CoLM: a consensus language model

Germany, its partners, and the European Union have cooperated to invest in AI research and further development of state-of-the-art AI, including Large Language Models for government use. Groups of investors, political scientists, linguists, cognitive scientists, and other scientists have developed CoLM, a model trained to aid committee work. Apart from being able to summarize expert knowledge (Specian, 2023), CoLM can propose consensus statements that all participants are likely to agree with in case the debate gets too heated or discussion has reached a dead end.

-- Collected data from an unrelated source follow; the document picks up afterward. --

open Literature.Probability.LatticeModels
open Literature.MathematicalPhysics.QuantumFieldTheory.Balaban1983to89.T4CauchySum (MatchingModConstants)
open Summit.QuantumFields.BalabanUV.T4Continuum.Spine
open Summit.QuantumFields.YangMills.BalabanUVNodes.N19TargetOfSourceLocalGasReading (abs_log_re_incr_sub_incr_le_local)
open Summit.QuantumFields.YangMills.BalabanUVNodes.N19TargetOfDecorrelationReading (target_of_responseDecorrelationReading)

variable {P : Type*} [DecidableEq P] {inc : P → P → Prop} [DecidableRel inc] [Std.Refl inc] [Std.Symm inc]

/-! ## §1 ONE class: source-free prefactors cancel — (RM) IS the discounted source-local two-run bound of the class gas -/

/-- **RESPONSE MATCHING OF A CLASS GAS WITH SOURCE-FREE PREFACTORS.**  Class weights `A_s = FA · Z(L; wA_s).re`, `B_s = FB · Z(L; wB_s).re` at the source
values `s = t` (families `wA`, `wB`) and `s = 0` (families `wA₀`, `wB₀`), with positive `t`-INDEPENDENT prefactors `FA`, `FB` and the hypotheses of FILE B's
`abs_log_re_incr_sub_incr_le_local` (real activities, common dominating profile obeying (1) with weight `d + e`, source locality off `S`, discount `m`): the
prefactors CANCEL in the increments and `|(log B_t − log B_0) − (log A_t − log A_0)| ≤` the discounted two-run activity budget — (RM) for this class with NO
term in `FB ∕ FA`. [folklore] -/
theorem responseMatching_of_classGas {wA wA₀ wB wB₀ : P → ℂ} {ω a d e m : P → ℝ} {L S : Finset P} {FA FB : ℝ}
    (ha : ∀ γ, 0 ≤ a γ) (hd : ∀ γ, 0 ≤ d γ) (he : ∀ γ, 0 ≤ e γ)
    (hωA : ∀ δ ∈ L, ‖wA δ‖ ≤ ω δ) (hωA₀ : ∀ δ ∈ L, ‖wA₀ δ‖ ≤ ω δ) (hωB : ∀ δ ∈ L, ‖wB δ‖ ≤ ω δ) (hωB₀ : ∀ δ ∈ L, ‖wB₀ δ‖ ≤ ω δ)
    (hdom : ∀ γ ∈ L, ∑ γ' ∈ L with inc γ' γ, ω γ' * Real.exp (a γ' + (d γ' + e γ')) ≤ a γ)
    (hAr : ∀ γ, (wA γ).im = 0) (hA₀r : ∀ γ, (wA₀ γ).im = 0) (hBr : ∀ γ, (wB γ).im = 0) (hB₀r : ∀ γ, (wB₀ γ).im = 0)
    (hSA : ∀ γ ∈ L, γ ∉ S → wA γ = wA₀ γ) (hSB : ∀ γ ∈ L, γ ∉ S → wB γ = wB₀ γ)
    (hm : ∀ C ⊆ L, (C ∩ S).Nonempty → IsPolymerCluster inc C → ∀ δ ∈ C, m δ ≤ ∑ γ ∈ C, e γ)
    (hFA : 0 < FA) (hFB : 0 < FB) :
    0 < FA * (polymerPartitionFunction inc wA L).re ∧ 0 < FA * (polymerPartitionFunction inc wA₀ L).re ∧
    0 < FB * (polymerPartitionFunction inc wB L).re ∧ 0 < FB * (polymerPartitionFunction inc wB₀ L).re ∧
    |(Real.log (FB * (polymerPartitionFunction inc wB L).re) - Real.log (FB * (polymerPartitionFunction inc wB₀ L).re)) -
        (Real.log (FA * (polymerPartitionFunction inc wA L).re) - Real.log (FA * (polymerPartitionFunction inc wA₀ L).re))| ≤
      ∑ δ ∈ L, Real.exp (-m δ) * ((‖wA δ - wB δ‖ + ‖wA₀ δ - wB₀ δ‖) * Real.exp (a δ + (d δ + e δ))) := by
  obtain ⟨hpA, hpA₀, hpB, hpB₀, hincr⟩ :=
    abs_log_re_incr_sub_incr_le_local ha hd he hωA hωA₀ hωB hωB₀ hdom hAr hA₀r hBr hB₀r hSA hSB hm
  refine ⟨mul_pos hFA hpA, mul_pos hFA hpA₀, mul_pos hFB hpB, mul_pos hFB hpB₀, ?_⟩
  rw [Real.log_mul hFB.ne' hpB.ne', Real.log_mul hFB.ne' hpB₀.ne', Real.log_mul hFA.ne' hpA.ne', Real.log_mul hFA.ne' hpA₀.ne']
  have e : Real.log FB + Real.log (polymerPartitionFunction inc wB L).re - (Real.log FB + Real.log (polymerPartitionFunction inc wB₀ L).re) -
      (Real.log FA + Real.log (polymerPartitionFunction inc wA L).re - (Real.log FA + Real.log (polymerPartitionFunction inc wA₀ L).re)) =
      (Real.log (polymerPartitionFunction inc wB L).re - Real.log (polymerPartitionFunction inc wA L).re) -
        (Real.log (polymerPartitionFunction inc wB₀ L).re - Real.log (polymerPartitionFunction inc wA₀ L).re) := by ring
  rw [e]
  exact hincr

/-! ## §2 ALONG `K`: the class-gas reading with source-free prefactors + (DC) ⇒ `Target` — no hypothesis on the prefactor contrast -/

/-- **NODE U5's `Target` FROM THE CLASS-GAS READING WITH SOURCE-FREE PREFACTORS AND THE DECORRELATION LETTER.**  Per `(K, τ)`, `τ ∈ T K` (nonempty,
all classes good): a class gas on the volume `L K τ` with seen set `S K τ`, REAL activities `wA K τ t`, `wB K τ t` dominated (for `|t| ≤ l₀`) by a profile
`ω K τ` obeying (1) with weight `d K τ + e K τ`, source-local off `S K τ`, discount `m K τ` on the clusters meeting `S K τ`; SOURCE-FREE positive prefactors
`FA K τ`, `FB K τ` (NO two-run comparison of them is asked); the class weights READ as `A K t τ = FA K τ · Z(L K τ; wA K τ t).re`, `B K t τ = FB K τ · Z(…; wB K τ t).re`;
the dictionary `Z K t = Σ_{T K} A K t`, `Z (K+1) t = Σ_{T K} B K t`; the discounted two-run activity budget of every class `≤ r K`; (DC)_K with radius `κ K`
(displayed on the class weights as in FILE C); `r K + κ K ≤ vol·δ K`, `Summable δ`, `0 ≤ l₀` ⇒ `NE7.Target vol l₀ δ Z`. [folklore] -/
theorem target_of_classGasDecorrelationReading {ι : Type*} {l₀ vol : ℝ} {δ : ℕ → ℝ} {Z : ℕ → ℝ → ℝ} (hl₀ : 0 ≤ l₀)
    (T : ℕ → Finset ι) (L S : ℕ → ι → Finset P) (wA wB : ℕ → ι → ℝ → P → ℂ) (ω a d e m : ℕ → ι → P → ℝ) (FA FB : ℕ → ι → ℝ)
    (A B : ℕ → ℝ → ι → ℝ) (r κ : ℕ → ℝ)
    (hT : ∀ K, (T K).Nonempty)
    (ha : ∀ K τ γ, 0 ≤ a K τ γ) (hd : ∀ K τ γ, 0 ≤ d K τ γ) (he : ∀ K τ γ, 0 ≤ e K τ γ)
    (hωA : ∀ K, ∀ τ ∈ T K, ∀ t, |t| ≤ l₀ → ∀ δ' ∈ L K τ, ‖wA K τ t δ'‖ ≤ ω K τ δ')
    (hωB : ∀ K, ∀ τ ∈ T K, ∀ t, |t| ≤ l₀ → ∀ δ' ∈ L K τ, ‖wB K τ t δ'‖ ≤ ω K τ δ')
    (hdom : ∀ K, ∀ τ ∈ T K, ∀ γ ∈ L K τ, ∑ γ' ∈ L K τ with inc γ' γ, ω K τ γ' * Real.exp (a K τ γ' + (d K τ γ' + e K τ γ')) ≤ a K τ γ)
    (hAr : ∀ K τ t γ, (wA K τ t γ).im = 0) (hBr : ∀ K τ t γ, (wB K τ t γ).im = 0)
    (hSA : ∀ K, ∀ τ ∈ T K, ∀ t, |t| ≤ l₀ → ∀ γ ∈ L K τ, γ ∉ S K τ → wA K τ t γ = wA K τ 0 γ)
    (hSB : ∀ K, ∀ τ ∈ T K, ∀ t, |t| ≤ l₀ → ∀ γ ∈ L K τ, γ ∉ S K τ → wB K τ t γ = wB K τ 0 γ)
    (hm : ∀ K, ∀ τ ∈ T K, ∀ C ⊆ L K τ, (C ∩ S K τ).Nonempty → IsPolymerCluster inc C → ∀ δ' ∈ C, m K τ δ' ≤ ∑ γ ∈ C, e K τ γ)
    (hFA : ∀ K τ, 0 < FA K τ) (hFB : ∀ K τ, 0 < FB K τ)
    (hAread : ∀ K t, |t| ≤ l₀ → ∀ τ ∈ T K, A K t τ = FA K τ * (polymerPartitionFunction inc (wA K τ t) (L K τ)).re)
    (hBread : ∀ K t, |t| ≤ l₀ → ∀ τ ∈ T K, B K t τ = FB K τ * (polymerPartitionFunction inc (wB K τ t) (L K τ)).re)
    (hZA : ∀ K t, |t| ≤ l₀ → Z K t = ∑ τ ∈ T K, A K t τ) (hZB : ∀ K t, |t| ≤ l₀ → Z (K + 1) t = ∑ τ ∈ T K, B K t τ)
    (hbud : ∀ K, ∀ τ ∈ T K, ∀ t, |t| ≤ l₀ →
      ∑ δ' ∈ L K τ, Real.exp (-m K τ δ') * ((‖wA K τ t δ' - wB K τ t δ'‖ + ‖wA K τ 0 δ' - wB K τ 0 δ'‖) *
        Real.exp (a K τ δ' + (d K τ δ' + e K τ δ'))) ≤ r K)
    (hDC : ∀ K t, |t| ≤ l₀ →
      |Real.log (∑ τ ∈ T K, B K 0 τ * (A K t τ / A K 0 τ)) - Real.log (∑ τ ∈ T K, B K 0 τ) -
        (Real.log (∑ τ ∈ T K, A K t τ) - Real.log (∑ τ ∈ T K, A K 0 τ))| ≤ κ K)
    (hδbud : ∀ K, r K + κ K ≤ vol * δ K) (hδ : Summable δ) : NE7.Target vol l₀ δ Z := by
  have h0 : |(0 : ℝ)| ≤ l₀ := by simpa using hl₀
  -- per `(K, τ, t)`: positivity of the four class weights and (RM) from §1
  have key : ∀ K, ∀ τ ∈ T K, ∀ t, |t| ≤ l₀ →
      0 < A K t τ ∧ 0 < A K 0 τ ∧ 0 < B K t τ ∧ 0 < B K 0 τ ∧
      |(Real.log (B K t τ) - Real.log (B K 0 τ)) - (Real.log (A K t τ) - Real.log (A K 0 τ))| ≤ r K := by
    intro K τ hτ t ht
    obtain ⟨p1, p2, p3, p4, h⟩ := responseMatching_of_classGas (ha K τ) (hd K τ) (he K τ) (hωA K τ hτ t ht) (hωA K τ hτ 0 h0)
      (hωB K τ hτ t ht) (hωB K τ hτ 0 h0) (hdom K τ hτ) (hAr K τ t) (hAr K τ 0) (hBr K τ t) (hBr K τ 0) (hSA K τ hτ t ht)
      (hSB K τ hτ t ht) (hm K τ hτ) (hFA K τ) (hFB K τ)
    rw [← hAread K t ht τ hτ] at p1
    rw [← hAread K 0 h0 τ hτ] at p2
    rw [← hBread K t ht τ hτ] at p3
    rw [← hBread K 0 h0 τ hτ] at p4
    rw [← hAread K t ht τ hτ, ← hAread K 0 h0 τ hτ, ← hBread K t ht τ hτ, ← hBread K 0 h0 τ hτ] at h
    exact ⟨p1, p2, p3, p4, h.trans (hbud K τ hτ t ht)⟩
  exact target_of_responseDecorrelationReading hl₀ T A B r κ hT (fun K t ht τ hτ => (key K τ hτ t ht).1)
    (fun K t ht τ hτ => (key K τ hτ t ht).2.2.1) (fun K t ht τ hτ => (key K τ hτ t ht).2.2.2.2) hDC hZA hZB hδbud hδ

/-! ## §3 Sanity: the displayed binders are jointly inhabited (content-free) -/

/-- SANITY (A6): ONE class (`Unit`), the EMPTY polymer volume (total incompatibility on `Unit`), unit prefactors, zero activities and budgets, `Z ≡ 1` —
every hypothesis of `target_of_classGasDecorrelationReading` is inhabited and it returns `Target 1 l₀ 0 1` — as an `example` (the statement coincides with
FILE B's `target_of_sourceLocalReading_empty`, already a tree declaration).  Content-free; joint satisfiability only. [folklore] -/
example {l₀ : ℝ} (hl₀ : 0 ≤ l₀) : NE7.Target 1 l₀ (fun _ => 0) (fun _ _ => (1 : ℝ)) := by
  haveI hrefl : Std.Refl (fun _ _ : Unit => True) := ⟨fun _ => trivial⟩
  haveI hsymm : Std.Symm (fun _ _ : Unit => True) := ⟨fun _ _ _ => trivial⟩
  refine target_of_classGasDecorrelationReading (P := Unit) (inc := fun _ _ : Unit => True) (ι := Unit) hl₀ (fun _ => Finset.univ)
    (fun _ _ => (∅ : Finset Unit)) (fun _ _ => (∅ : Finset Unit)) (fun _ _ _ _ => (0 : ℂ)) (fun _ _ _ _ => (0 : ℂ))
    (fun _ _ _ => 0) (fun _ _ _ => 0) (fun _ _ _ => 0) (fun _ _ _ => 0) (fun _ _ _ => 0) (fun _ _ => 1) (fun _ _ => 1)
    (fun _ _ _ => 1) (fun _ _ _ => 1) (fun _ => 0) (fun _ => 0) (fun _ => Finset.univ_nonempty)
    (fun _ _ _ => le_rfl) (fun _ _ _ => le_rfl) (fun _ _ _ => le_rfl) ?_ ?_ ?_ ?_ ?_ ?_ ?_ ?_ (fun _ _ => one_pos) (fun _ _ => one_pos)
    ?_ ?_ ?_ ?_ ?_ ?_ (fun K => by simp) summable_zero
  · intro K τ _ t _ δ' hδ'; simp at hδ'
  · intro K τ _ t _ δ' hδ'; simp at hδ'
  · intro K τ _ γ hγ; simp at hγ
  · intro K τ t γ; simp
  · intro K τ t γ; simp
  · intro K τ _ t _ γ hγ; simp at hγ
  · intro K τ _ t _ γ hγ; simp at hγ
  · intro K τ _ C hC hCS; simp [Finset.subset_empty.1 hC] at hCS
  · intro K t _ τ _; simp [polymerPartitionFunction, isCompatible_empty]
  · intro K t _ τ _; simp [polymerPartitionFunction, isCompatible_empty]
  · intro K t _; simp
  · intro K t _; simp
  · intro K τ _ t _; simp
  · intro K t _; simp

/-! ## §4 (v1.1, append-only) SOURCED prefactors: classes whose block factors FEEL the loop — (RM) = prefactor response matching + the gas budget -/

/-- **RESPONSE MATCHING OF A CLASS GAS WITH SOURCED PREFACTORS** (v1.1).  When the class's block factors DO depend on the source (a recent large-field block AT
the loop: `FA_s`, `FB_s`, `s ∈ {t, 0}`), the prefactors no longer cancel; they contribute their OWN two-run response-matching letter
`|(log FB_t − log FB_0) − (log FA_t − log FA_0)| ≤ r_F` — a two-run comparison of RECENT block factors at the loop (recent ⇒ small in the T4 design; a BINDER here) —
and `|(log B_t − log B_0) − (log A_t − log A_0)| ≤ r_F +` the discounted two-run activity budget of the class gas.  §1 is the case `FA_t = FA_0`, `FB_t = FB_0`,
`r_F = 0`. [folklore] -/
theorem responseMatching_of_classGas_sourcedPrefactor {wA wA₀ wB wB₀ : P → ℂ} {ω a d e m : P → ℝ} {L S : Finset P} {FAt FA0 FBt FB0 rF : ℝ}
    (ha : ∀ γ, 0 ≤ a γ) (hd : ∀ γ, 0 ≤ d γ) (he : ∀ γ, 0 ≤ e γ)
    (hωA : ∀ δ ∈ L, ‖wA δ‖ ≤ ω δ) (hωA₀ : ∀ δ ∈ L, ‖wA₀ δ‖ ≤ ω δ) (hωB : ∀ δ ∈ L, ‖wB δ‖ ≤ ω δ) (hωB₀ : ∀ δ ∈ L, ‖wB₀ δ‖ ≤ ω δ)
    (hdom : ∀ γ ∈ L, ∑ γ' ∈ L with inc γ' γ, ω γ' * Real.exp (a γ' + (d γ' + e γ')) ≤ a γ)
    (hAr : ∀ γ, (wA γ).im = 0) (hA₀r : ∀ γ, (wA₀ γ).im = 0) (hBr : ∀ γ, (wB γ).im = 0) (hB₀r : ∀ γ, (wB₀ γ).im = 0)
    (hSA : ∀ γ ∈ L, γ ∉ S → wA γ = wA₀ γ) (hSB : ∀ γ ∈ L, γ ∉ S → wB γ = wB₀ γ)
    (hm : ∀ C ⊆ L, (C ∩ S).Nonempty → IsPolymerCluster inc C → ∀ δ ∈ C, m δ ≤ ∑ γ ∈ C, e γ)
    (hFAt : 0 < FAt) (hFA0 : 0 < FA0) (hFBt : 0 < FBt) (hFB0 : 0 < FB0)
    (hF : |(Real.log FBt - Real.log FB0) - (Real.log FAt - Real.log FA0)| ≤ rF) :
    |(Real.log (FBt * (polymerPartitionFunction inc wB L).re) - Real.log (FB0 * (polymerPartitionFunction inc wB₀ L).re)) -
        (Real.log (FAt * (polymerPartitionFunction inc wA L).re) - Real.log (FA0 * (polymerPartitionFunction inc wA₀ L).re))| ≤
      rF + ∑ δ ∈ L, Real.exp (-m δ) * ((‖wA δ - wB δ‖ + ‖wA₀ δ - wB₀ δ‖) * Real.exp (a δ + (d δ + e δ))) := by
  obtain ⟨hpA, hpA₀, hpB, hpB₀, hincr⟩ :=
    abs_log_re_incr_sub_incr_le_local ha hd he hωA hωA₀ hωB hωB₀ hdom hAr hA₀r hBr hB₀r hSA hSB hm
  rw [Real.log_mul hFBt.ne' hpB.ne', Real.log_mul hFB0.ne' hpB₀.ne', Real.log_mul hFAt.ne' hpA.ne', Real.log_mul hFA0.ne' hpA₀.ne']
  have e : Real.log FBt + Real.log (polymerPartitionFunction inc wB L).re - (Real.log FB0 + Real.log (polymerPartitionFunction inc wB₀ L).re) -
      (Real.log FAt + Real.log (polymerPartitionFunction inc wA L).re - (Real.log FA0 + Real.log (polymerPartitionFunction inc wA₀ L).re)) =
      ((Real.log FBt - Real.log FB0) - (Real.log FAt - Real.log FA0)) +
        ((Real.log (polymerPartitionFunction inc wB L).re - Real.log (polymerPartitionFunction inc wA L).re) -
          (Real.log (polymerPartitionFunction inc wB₀ L).re - Real.log (polymerPartitionFunction inc wA₀ L).re)) := by ring
  rw [e]
  exact (abs_add_le _ _).trans (add_le_add hF hincr)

Apart from standard LLM training, the model was explicitly trained on political texts and background knowledge to increase latent knowledge in this area. On top of that, a reward model was used to fine-tune CoLM for generating agreeable texts based on a number of different opinions (Bakker et al., 2022). Committee members are asked to give feedback on CoLM’s performance, and they can also complain to a designated office in case its output is considered inappropriate, unhelpful or otherwise bothersome. Also, its answers are saved and evaluated at regular intervals so that the model can be modified further. The use of CoLM is considered safe as regulations for data protection were put into place, especially to prevent the passing on of sensitive data from (not yet) public committee work.
As the war in Ukraine goes on, NATO states are discussing further supply with weapons for Ukraine. A committee is summoned to discuss whether Germany should give Ukraine a new kind of high-tech drones that are more difficult to detect and track down and therefore might be a game changer in the war.
Best case
The discussion is quite controversial and passionate. As before, CoLM shows its strength in giving fair and neutral advice when asked as its fine-tuning and re-evaluation program have led to a decrease in toxic and biased answers. When the discussion becomes too heated and members become sidetracked, CoLM represents the state of the situation in a way that is perceived as calm. The issue can be resolved relatively quickly and with little division in the committee, despite the diverse views of participants. Germany will supply Ukraine with drones and with the support of other NATO and EU member states.
Worst case
The committee picks up its work as usual, asking CoLM for advice when needed. While the meetings go on as foreseen and an agreement can be reached, there was an undetected security breach. CoLM’s conversation data were stored on a server that was relatively easy to hack into. An employee of the office responsible for supervising the model fell victim to a phishing mail from the Russian government that was well-written because another LLM had been used to generate it. Now, the Russian government is aware of weapons supply to Ukraine and has time to counteract the NATO measures.
What could be done better?
Committee meeting protocols could contain sensitive information so the model’s training data should be stored securely on a server in the country. Extra precautions should be taken to prevent data theft. This might be especially complex given that current LLM systems are always the property of private for-profit companies that might be prone to sympathizing with the (government) institution that offers the most money. Also, employees should be trained to be able to recognize attacks. This could be done by security trainings involving simulated attacks to find weak spots in the structure.
References
Bakker, M., Chadwick, M., Sheahan, H., Tessler, M., Campbell-Gillingham, L., Balaguer, J., … & Summerfield, C. (2022).
Fine-tuning language models to find agreement among humans with diverse preferences. Advances in Neural Information Processing Systems, 35, 38176-38189.
Specian, P. (2023).
Large Language Models for Democracy: Limits and Possibilities. Technology and Sustainable Development 2023, Østfold, Norway.